**EXERCISE INSTRUCTIONS**. Look for the line containing "rw [hfinQ']; omega)" in the listing below. Retype that line and every subsequent line through the last one, and only those.
+++++
import Literature.AlgebraicGeometry.HodgeTheory.RibetTypeOfCorePowersHodgeClasses
import Literature.AlgebraicGeometry.Motives.HodgeThetaSubalgebraUnitarySevenThirteenCore
import HarnessLib

/-!
# Hodge classes on all powers of abelian TWENTYFOLDS of Ribet type `(7, 13)` are generated by divisor classes
# (Ribet 1983 Thm. 3 at `(7, 13)` — UNCONDITIONAL, classification-free)

Family `hodge`, layer `Literature/AlgebraicGeometry/HodgeTheory`. Research context: cell `pub-hodge-ring2` (HONEST
FRAMING: research route conditional on HC_CM; not a corollary; Q11.4-sentence-2 already refuted in dim ≥ 3),
Literature lane gen 83, programme R65. UNCONDITIONAL for the class of abelian varieties it names; theorems only, no
definition, no named fact (D-0026), no `sorry`. The CELL of the generic assembly `RibetTypeOfCorePowersHodgeClasses` at
the core `UnitarySeven.eq_top_seven_thirteen` / `eq_top_thirteen_seven`.

## References
* [Ribet1983] K. A. Ribet, Amer. J. Math. 105 (1983), Thm. 0, Thm. 3.
* [Gordon1997] B. B. Gordon, *A survey of the Hodge conjecture for abelian varieties*, Thm. 6.3 (3) and Corollary.
* [Deligne2000] P. Deligne, *The Hodge conjecture* (Clay, 2000), §1.
-/

noncomputable section

open CategoryTheory Module

namespace Literature.AlgebraicGeometry.HodgeTheory

open Literature.AlgebraicGeometry.Motives
open Literature.AlgebraicGeometry.Motives.HodgeStructure

section Cells

/-- **Ribet 1983 Thm. 3 at `(7, 13)` — UNCONDITIONAL: `B•(A^{N+1}) = D•(A^{N+1}) ⊗ ℂ`** for a complex abelian
TWENTYFOLD `A` with `φ ≫ φ = -d` (`d > 0`), `finrank_ℚ End⁰(A) = 2` and a multiplicity equal to `7`.
[cite: Ribet1983, Thm. 0 and Thm. 3] [cite: Gordon1997, Thm. 6.3 (3) and Corollary] -/
theorem AbelianVariety.isDivisorGenerated_powSucc_of_twentyfold_sevenThirteen (A : AbelianVariety ℂ) (φ : A ⟶ A)
    {d : ℕ} (hd : 0 < d) (hφ : φ ≫ φ = -(d • 𝟙 A)) (hE2 : Module.finrank ℚ A.endAlgebra = 2) (hdim : A.dim = 20)
    (h7 : eigenMultiplicity A φ (Complex.I * (Real.sqrt d : ℂ)) = 7 ∨
      eigenMultiplicity A φ (-(Complex.I * (Real.sqrt d : ℂ))) = 7) (N : ℕ) :
    IsDivisorGenerated (A.powSucc N) := by
  have hsum := eigenMultiplicity_add_eigenMultiplicity_neg_eq_dim A φ hd hφ
  rw [hdim] at hsum
  refine AbelianVariety.isDivisorGenerated_powSucc_of_ribetType_ofCore A φ hd hφ hE2 (by omega) (by omega) ?_ N
  intro W' _ _ _ 𝔊 ι P' Q' s hbr hirr hι hιι hP' hQ' hfinP' hfinQ' hadd hsymm hPQ hdefP hdefQ hadj
  rcases h7 with h | h
  · exact UnitarySeven.eq_top_seven_thirteen hbr hirr hι hιι hP' hQ' (by rw [hfinP', h]) (by rw [hfinQ']; omega)
      hadd hsymm hPQ hdefP hdefQ hadj
  · exact UnitarySeven.eq_top_thirteen_seven hbr hirr hι hιι hP' hQ' (by rw [hfinP']; omega) (by rw [hfinQ', h])
      hadd hsymm hPQ hdefP hdefQ hadj

/-- **The Hodge conjecture for all powers of an abelian twentyfold of unitary type `(7, 13)` — UNCONDITIONAL.**
[cite: Ribet1983, Thm. 3] [cite: Deligne2000, §1] -/
theorem hodgeConjectureFor_powSucc_of_twentyfold_sevenThirteen (A : AbelianVariety ℂ) (φ : A ⟶ A)
    {d : ℕ} (hd : 0 < d) (hφ : φ ≫ φ = -(d • 𝟙 A)) (hE2 : Module.finrank ℚ A.endAlgebra = 2) (hdim : A.dim = 20)
    (h7 : eigenMultiplicity A φ (Complex.I * (Real.sqrt d : ℂ)) = 7 ∨
      eigenMultiplicity A φ (-(Complex.I * (Real.sqrt d : ℂ))) = 7) (N : ℕ) :
    HodgeConjectureFor (A.powSucc N).dim (A.powSucc N).X :=
  hodgeConjectureFor_of_isDivisorGenerated _
    (AbelianVariety.isDivisorGenerated_powSucc_of_twentyfold_sevenThirteen A φ hd hφ hE2 hdim h7 N)

end Cells

end Literature.AlgebraicGeometry.HodgeTheory

end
+++++
**REPLY**.
  · exact UnitarySeven.eq_top_seven_thirteen hbr hirr hι hιι hP' hQ' (by rw [hfinP', h]) (by rw [hfinQ']; omega)
      hadd hsymm hPQ hdefP hdefQ hadj
  · exact UnitarySeven.eq_top_thirteen_seven hbr hirr hι hιι hP' hQ' (by rw [hfinP']; omega) (by rw [hfinQ', h])
      hadd hsymm hPQ hdefP hdefQ hadj

/-- **The Hodge conjecture for all powers of an abelian twentyfold of unitary type `(7, 13)` — UNCONDITIONAL.**
[cite: Ribet1983, Thm. 3] [cite: Deligne2000, §1] -/
theorem hodgeConjectureFor_powSucc_of_twentyfold_sevenThirteen (A : AbelianVariety ℂ) (φ : A ⟶ A)
    {d : ℕ} (hd : 0 < d) (hφ : φ ≫ φ = -(d • 𝟙 A)) (hE2 : Module.finrank ℚ A.endAlgebra = 2) (hdim : A.dim = 20)
    (h7 : eigenMultiplicity A φ (Complex.I * (Real.sqrt d : ℂ)) = 7 ∨
      eigenMultiplicity A φ (-(Complex.I * (Real.sqrt d : ℂ))) = 7) (N : ℕ) :
    HodgeConjectureFor (A.powSucc N).dim (A.powSucc N).X :=
  hodgeConjectureFor_of_isDivisorGenerated _
    (AbelianVariety.isDivisorGenerated_powSucc_of_twentyfold_sevenThirteen A φ hd hφ hE2 hdim h7 N)

end Cells

end Literature.AlgebraicGeometry.HodgeTheory

end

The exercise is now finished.